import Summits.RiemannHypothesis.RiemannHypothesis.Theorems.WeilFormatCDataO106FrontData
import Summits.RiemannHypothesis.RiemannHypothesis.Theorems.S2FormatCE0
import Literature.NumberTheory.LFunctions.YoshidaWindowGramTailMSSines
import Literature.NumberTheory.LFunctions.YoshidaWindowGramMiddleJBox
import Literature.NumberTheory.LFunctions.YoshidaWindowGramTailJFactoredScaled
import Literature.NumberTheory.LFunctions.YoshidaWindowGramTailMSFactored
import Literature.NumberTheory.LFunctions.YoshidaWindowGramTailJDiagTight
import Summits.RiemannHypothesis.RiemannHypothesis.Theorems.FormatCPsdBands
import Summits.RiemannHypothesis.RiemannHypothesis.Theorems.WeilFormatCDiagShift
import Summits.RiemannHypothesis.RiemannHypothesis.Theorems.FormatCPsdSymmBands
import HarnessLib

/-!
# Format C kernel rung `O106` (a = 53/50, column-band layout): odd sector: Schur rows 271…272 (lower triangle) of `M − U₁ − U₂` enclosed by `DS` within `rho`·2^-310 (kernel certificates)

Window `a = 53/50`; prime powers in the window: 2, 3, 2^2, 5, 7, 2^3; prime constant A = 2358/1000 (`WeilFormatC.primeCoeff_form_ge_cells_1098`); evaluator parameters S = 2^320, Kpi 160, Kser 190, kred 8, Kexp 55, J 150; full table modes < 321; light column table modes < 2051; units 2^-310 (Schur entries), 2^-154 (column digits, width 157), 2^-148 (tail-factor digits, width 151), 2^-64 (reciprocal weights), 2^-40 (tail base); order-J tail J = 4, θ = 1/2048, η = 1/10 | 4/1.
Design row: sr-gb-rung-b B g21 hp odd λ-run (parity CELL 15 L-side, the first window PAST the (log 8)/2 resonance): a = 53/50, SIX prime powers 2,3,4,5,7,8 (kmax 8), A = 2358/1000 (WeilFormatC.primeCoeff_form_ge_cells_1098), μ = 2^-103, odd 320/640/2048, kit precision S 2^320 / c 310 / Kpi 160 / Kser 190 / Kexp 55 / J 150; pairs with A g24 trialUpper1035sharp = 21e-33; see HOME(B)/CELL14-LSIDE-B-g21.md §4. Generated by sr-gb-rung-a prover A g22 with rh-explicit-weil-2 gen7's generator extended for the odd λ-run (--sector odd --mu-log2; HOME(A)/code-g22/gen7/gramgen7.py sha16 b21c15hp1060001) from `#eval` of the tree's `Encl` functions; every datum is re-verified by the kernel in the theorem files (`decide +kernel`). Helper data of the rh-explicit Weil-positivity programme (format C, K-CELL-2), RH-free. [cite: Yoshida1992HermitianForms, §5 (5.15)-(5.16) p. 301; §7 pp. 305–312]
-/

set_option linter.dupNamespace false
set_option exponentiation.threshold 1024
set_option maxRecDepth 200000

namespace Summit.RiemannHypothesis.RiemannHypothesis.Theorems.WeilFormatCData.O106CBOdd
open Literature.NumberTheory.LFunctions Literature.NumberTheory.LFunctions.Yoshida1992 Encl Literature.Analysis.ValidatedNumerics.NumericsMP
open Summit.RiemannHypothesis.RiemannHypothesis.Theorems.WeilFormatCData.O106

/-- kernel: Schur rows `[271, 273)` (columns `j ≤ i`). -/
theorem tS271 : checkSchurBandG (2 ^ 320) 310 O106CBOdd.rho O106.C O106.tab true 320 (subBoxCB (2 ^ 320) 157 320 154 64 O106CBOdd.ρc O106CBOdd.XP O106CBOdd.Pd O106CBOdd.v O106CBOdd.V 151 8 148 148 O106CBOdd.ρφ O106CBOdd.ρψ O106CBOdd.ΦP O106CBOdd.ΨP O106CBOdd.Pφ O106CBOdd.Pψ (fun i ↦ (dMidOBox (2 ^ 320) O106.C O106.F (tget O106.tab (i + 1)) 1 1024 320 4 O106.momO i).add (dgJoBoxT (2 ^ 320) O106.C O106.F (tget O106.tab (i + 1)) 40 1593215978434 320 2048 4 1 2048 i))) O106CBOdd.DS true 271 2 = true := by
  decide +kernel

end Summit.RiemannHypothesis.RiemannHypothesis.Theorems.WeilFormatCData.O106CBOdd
---
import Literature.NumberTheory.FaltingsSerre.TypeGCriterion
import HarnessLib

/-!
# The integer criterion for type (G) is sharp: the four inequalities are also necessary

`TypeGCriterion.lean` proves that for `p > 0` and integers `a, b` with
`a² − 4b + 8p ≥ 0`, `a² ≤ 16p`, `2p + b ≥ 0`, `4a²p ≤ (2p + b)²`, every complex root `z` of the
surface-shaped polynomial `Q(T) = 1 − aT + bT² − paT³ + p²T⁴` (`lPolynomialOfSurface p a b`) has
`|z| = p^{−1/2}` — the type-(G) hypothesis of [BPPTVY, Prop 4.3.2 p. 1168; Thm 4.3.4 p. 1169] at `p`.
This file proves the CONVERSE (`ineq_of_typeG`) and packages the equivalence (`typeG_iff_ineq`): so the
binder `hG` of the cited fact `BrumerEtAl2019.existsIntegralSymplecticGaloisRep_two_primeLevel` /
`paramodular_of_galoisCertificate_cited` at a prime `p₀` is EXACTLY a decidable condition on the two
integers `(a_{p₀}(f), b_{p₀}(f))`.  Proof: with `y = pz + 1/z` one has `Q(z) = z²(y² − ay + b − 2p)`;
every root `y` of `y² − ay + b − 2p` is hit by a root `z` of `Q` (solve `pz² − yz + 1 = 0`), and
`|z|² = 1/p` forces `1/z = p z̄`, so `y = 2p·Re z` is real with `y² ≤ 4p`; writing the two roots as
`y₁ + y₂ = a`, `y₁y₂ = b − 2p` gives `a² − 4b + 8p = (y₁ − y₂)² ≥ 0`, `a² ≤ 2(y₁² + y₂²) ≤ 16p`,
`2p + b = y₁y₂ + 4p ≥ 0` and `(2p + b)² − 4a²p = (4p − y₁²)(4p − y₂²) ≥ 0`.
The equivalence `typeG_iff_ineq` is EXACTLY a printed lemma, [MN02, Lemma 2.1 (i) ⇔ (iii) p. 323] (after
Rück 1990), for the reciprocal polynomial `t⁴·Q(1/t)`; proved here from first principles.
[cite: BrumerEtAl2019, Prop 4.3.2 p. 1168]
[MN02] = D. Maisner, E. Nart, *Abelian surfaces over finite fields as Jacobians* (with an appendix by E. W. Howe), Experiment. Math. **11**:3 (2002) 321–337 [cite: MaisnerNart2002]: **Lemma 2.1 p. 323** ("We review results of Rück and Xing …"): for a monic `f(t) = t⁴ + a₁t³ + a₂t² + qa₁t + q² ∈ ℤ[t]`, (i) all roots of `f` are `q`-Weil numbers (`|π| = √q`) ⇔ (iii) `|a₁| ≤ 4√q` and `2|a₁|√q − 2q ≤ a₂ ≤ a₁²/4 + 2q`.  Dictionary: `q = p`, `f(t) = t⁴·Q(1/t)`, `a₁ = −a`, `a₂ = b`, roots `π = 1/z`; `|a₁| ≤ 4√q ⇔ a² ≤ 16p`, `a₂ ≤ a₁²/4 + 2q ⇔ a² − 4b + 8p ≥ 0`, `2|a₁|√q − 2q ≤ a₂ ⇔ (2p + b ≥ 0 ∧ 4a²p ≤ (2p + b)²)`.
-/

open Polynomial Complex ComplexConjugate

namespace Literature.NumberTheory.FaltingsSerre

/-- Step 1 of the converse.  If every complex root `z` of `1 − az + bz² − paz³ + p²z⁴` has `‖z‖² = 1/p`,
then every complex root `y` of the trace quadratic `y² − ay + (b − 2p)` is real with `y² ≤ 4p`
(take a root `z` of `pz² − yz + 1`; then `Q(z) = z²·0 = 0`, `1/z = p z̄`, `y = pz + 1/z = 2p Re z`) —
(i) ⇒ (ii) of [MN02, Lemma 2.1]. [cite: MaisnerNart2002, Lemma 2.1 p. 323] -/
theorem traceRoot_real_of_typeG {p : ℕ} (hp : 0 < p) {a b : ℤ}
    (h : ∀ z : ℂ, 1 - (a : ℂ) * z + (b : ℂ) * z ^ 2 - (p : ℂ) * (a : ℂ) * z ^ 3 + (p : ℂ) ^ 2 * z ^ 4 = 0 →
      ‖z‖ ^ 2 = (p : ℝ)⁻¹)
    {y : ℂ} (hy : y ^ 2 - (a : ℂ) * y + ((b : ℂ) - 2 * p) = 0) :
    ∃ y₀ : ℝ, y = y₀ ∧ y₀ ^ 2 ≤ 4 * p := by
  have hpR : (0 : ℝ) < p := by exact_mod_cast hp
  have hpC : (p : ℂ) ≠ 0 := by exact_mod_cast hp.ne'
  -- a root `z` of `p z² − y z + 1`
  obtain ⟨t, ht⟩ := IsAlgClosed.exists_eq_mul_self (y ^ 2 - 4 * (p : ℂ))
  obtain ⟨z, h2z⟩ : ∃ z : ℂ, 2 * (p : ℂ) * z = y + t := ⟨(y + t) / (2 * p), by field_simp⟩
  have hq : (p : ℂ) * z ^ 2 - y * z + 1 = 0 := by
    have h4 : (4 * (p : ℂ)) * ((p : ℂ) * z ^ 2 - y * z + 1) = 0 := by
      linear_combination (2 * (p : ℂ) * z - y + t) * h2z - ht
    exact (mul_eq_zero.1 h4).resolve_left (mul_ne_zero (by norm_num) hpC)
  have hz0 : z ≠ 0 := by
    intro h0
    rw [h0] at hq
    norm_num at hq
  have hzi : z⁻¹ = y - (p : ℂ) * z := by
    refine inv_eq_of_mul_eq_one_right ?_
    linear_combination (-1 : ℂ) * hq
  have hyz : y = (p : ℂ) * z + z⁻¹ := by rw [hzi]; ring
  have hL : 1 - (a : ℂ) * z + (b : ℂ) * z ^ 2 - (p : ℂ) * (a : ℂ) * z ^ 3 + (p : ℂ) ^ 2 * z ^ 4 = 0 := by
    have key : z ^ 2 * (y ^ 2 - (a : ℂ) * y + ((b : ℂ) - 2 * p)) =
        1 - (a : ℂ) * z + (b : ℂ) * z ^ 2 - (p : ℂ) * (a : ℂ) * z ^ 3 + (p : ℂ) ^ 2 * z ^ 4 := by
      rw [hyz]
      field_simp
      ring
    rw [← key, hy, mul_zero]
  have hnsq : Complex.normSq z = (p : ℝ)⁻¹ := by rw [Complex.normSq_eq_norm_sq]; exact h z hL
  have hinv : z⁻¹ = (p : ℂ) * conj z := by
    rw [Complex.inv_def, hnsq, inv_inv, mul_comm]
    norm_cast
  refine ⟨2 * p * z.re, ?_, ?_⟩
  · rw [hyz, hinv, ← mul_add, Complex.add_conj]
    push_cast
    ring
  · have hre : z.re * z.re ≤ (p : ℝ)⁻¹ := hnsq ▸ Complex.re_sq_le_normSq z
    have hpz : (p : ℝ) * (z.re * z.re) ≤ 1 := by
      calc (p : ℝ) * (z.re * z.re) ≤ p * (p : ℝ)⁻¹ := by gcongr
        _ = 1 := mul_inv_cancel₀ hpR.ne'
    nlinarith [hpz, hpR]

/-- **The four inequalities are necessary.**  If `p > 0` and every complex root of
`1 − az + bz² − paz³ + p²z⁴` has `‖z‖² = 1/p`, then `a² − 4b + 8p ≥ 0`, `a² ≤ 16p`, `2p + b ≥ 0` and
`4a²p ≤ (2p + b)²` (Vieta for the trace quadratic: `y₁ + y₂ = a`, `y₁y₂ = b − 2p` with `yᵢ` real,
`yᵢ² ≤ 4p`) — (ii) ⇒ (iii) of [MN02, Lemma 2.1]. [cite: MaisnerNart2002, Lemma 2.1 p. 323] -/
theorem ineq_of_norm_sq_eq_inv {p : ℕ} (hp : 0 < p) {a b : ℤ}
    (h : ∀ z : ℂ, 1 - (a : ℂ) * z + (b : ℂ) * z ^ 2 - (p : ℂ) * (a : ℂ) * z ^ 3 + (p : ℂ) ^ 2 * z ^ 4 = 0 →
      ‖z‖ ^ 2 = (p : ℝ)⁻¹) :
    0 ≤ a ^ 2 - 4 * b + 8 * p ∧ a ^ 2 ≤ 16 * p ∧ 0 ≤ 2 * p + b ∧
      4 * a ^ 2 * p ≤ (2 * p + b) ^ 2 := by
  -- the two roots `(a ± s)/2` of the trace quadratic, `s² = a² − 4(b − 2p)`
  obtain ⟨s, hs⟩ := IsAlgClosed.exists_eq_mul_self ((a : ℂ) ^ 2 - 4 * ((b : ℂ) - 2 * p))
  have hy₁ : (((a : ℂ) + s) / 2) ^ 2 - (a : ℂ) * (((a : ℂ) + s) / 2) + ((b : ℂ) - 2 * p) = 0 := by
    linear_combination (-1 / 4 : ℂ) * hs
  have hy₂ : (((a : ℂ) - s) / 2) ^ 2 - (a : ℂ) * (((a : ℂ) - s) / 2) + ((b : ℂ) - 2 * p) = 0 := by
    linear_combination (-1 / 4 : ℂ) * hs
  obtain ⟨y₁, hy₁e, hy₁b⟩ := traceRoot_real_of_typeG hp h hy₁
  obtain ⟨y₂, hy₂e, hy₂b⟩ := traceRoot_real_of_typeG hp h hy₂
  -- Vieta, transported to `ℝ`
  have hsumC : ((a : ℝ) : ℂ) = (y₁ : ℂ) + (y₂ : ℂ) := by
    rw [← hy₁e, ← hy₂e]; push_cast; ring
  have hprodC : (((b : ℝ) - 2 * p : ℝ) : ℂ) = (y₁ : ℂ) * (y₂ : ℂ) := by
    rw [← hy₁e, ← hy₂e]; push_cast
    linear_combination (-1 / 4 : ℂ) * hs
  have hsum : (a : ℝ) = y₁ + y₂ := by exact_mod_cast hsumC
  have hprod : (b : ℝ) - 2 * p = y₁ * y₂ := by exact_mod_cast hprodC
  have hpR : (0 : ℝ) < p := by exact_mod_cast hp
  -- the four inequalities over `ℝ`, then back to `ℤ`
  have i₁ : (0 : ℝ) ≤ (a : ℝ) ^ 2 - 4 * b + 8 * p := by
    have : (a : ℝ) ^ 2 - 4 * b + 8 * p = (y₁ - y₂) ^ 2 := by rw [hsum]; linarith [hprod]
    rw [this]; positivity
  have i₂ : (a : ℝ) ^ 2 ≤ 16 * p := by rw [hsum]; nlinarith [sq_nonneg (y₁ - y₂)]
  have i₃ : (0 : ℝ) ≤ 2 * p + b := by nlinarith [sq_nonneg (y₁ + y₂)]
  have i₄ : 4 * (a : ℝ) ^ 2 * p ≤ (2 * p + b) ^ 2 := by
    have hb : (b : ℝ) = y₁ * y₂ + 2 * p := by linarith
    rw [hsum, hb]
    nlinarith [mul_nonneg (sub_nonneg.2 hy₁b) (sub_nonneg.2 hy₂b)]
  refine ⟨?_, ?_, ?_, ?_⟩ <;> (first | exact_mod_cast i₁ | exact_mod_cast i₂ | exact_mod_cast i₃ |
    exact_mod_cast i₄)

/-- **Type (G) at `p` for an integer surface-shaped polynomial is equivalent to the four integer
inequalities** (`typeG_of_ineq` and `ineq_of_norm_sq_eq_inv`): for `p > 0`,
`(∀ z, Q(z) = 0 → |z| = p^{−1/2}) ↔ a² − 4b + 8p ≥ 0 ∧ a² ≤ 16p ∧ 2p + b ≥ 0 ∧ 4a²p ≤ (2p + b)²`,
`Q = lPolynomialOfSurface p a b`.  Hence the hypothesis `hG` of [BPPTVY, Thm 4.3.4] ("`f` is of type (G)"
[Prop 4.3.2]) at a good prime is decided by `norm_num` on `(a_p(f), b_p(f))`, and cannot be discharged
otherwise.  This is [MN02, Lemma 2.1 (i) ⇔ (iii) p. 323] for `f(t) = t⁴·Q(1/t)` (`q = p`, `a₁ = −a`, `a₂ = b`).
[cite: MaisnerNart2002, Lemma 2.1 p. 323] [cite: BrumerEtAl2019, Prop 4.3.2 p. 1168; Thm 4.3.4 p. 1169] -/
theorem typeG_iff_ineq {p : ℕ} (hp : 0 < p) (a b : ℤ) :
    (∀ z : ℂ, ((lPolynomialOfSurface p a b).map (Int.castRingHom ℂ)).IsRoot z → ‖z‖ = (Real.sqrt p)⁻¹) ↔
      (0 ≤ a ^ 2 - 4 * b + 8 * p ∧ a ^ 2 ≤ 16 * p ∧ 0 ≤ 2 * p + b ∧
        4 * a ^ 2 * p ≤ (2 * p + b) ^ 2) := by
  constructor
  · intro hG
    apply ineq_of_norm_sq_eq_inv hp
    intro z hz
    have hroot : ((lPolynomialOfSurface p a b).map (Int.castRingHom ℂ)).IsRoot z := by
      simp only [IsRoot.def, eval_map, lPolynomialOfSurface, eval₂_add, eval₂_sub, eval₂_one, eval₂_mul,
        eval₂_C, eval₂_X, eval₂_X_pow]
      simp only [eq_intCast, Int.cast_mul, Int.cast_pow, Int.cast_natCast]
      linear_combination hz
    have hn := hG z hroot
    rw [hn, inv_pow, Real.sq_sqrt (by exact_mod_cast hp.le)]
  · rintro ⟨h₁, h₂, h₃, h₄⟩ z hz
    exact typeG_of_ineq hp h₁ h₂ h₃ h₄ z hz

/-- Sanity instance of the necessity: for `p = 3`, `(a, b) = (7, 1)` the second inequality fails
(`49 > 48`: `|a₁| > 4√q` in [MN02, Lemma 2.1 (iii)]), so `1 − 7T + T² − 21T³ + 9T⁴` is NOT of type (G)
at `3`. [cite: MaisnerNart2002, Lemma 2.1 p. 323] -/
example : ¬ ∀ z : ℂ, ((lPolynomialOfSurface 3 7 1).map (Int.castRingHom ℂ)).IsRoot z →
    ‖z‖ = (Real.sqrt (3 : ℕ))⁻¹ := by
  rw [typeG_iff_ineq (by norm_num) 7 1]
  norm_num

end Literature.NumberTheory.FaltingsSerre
==
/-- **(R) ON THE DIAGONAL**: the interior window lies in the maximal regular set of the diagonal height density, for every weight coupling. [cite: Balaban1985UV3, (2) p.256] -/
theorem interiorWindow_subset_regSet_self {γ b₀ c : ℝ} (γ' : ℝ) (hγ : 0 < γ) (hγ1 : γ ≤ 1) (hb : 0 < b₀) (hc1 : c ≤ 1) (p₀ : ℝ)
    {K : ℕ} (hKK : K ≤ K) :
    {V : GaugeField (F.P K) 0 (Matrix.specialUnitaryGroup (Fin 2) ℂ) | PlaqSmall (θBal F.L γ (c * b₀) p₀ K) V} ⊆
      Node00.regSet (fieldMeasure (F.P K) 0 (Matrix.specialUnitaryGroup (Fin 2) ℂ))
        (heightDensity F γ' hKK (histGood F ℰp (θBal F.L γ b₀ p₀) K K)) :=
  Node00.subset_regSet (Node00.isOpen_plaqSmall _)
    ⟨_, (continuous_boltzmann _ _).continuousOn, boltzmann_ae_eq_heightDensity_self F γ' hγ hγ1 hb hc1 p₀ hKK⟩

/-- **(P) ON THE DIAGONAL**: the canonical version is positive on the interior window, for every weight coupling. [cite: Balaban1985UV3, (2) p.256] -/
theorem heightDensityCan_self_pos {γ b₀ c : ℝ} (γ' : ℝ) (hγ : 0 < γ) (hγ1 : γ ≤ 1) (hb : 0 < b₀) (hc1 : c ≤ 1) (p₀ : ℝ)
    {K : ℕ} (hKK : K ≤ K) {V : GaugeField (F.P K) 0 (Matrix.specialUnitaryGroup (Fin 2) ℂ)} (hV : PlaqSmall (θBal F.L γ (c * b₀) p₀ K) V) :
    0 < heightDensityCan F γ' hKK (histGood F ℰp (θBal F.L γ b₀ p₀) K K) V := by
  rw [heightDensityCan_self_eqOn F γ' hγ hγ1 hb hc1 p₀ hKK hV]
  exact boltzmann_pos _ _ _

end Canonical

Problem details>
In the entries above, find the line with "have hpz : (p" and the line with "obtain ⟨s, hs⟩", then set down exactly those two and every line between them, nothing else.

Solution for this problem>
    have hpz : (p : ℝ) * (z.re * z.re) ≤ 1 := by
      calc (p : ℝ) * (z.re * z.re) ≤ p * (p : ℝ)⁻¹ := by gcongr
        _ = 1 := mul_inv_cancel₀ hpR.ne'
    nlinarith [hpz, hpR]

/-- **The four inequalities are necessary.**  If `p > 0` and every complex root of
`1 − az + bz² − paz³ + p²z⁴` has `‖z‖² = 1/p`, then `a² − 4b + 8p ≥ 0`, `a² ≤ 16p`, `2p + b ≥ 0` and
`4a²p ≤ (2p + b)²` (Vieta for the trace quadratic: `y₁ + y₂ = a`, `y₁y₂ = b − 2p` with `yᵢ` real,
`yᵢ² ≤ 4p`) — (ii) ⇒ (iii) of [MN02, Lemma 2.1]. [cite: MaisnerNart2002, Lemma 2.1 p. 323] -/
theorem ineq_of_norm_sq_eq_inv {p : ℕ} (hp : 0 < p) {a b : ℤ}
    (h : ∀ z : ℂ, 1 - (a : ℂ) * z + (b : ℂ) * z ^ 2 - (p : ℂ) * (a : ℂ) * z ^ 3 + (p : ℂ) ^ 2 * z ^ 4 = 0 →
      ‖z‖ ^ 2 = (p : ℝ)⁻¹) :
    0 ≤ a ^ 2 - 4 * b + 8 * p ∧ a ^ 2 ≤ 16 * p ∧ 0 ≤ 2 * p + b ∧
      4 * a ^ 2 * p ≤ (2 * p + b) ^ 2 := by
  -- the two roots `(a ± s)/2` of the trace quadratic, `s² = a² − 4(b − 2p)`
  obtain ⟨s, hs⟩ := IsAlgClosed.exists_eq_mul_self ((a : ℂ) ^ 2 - 4 * ((b : ℂ) - 2 * p))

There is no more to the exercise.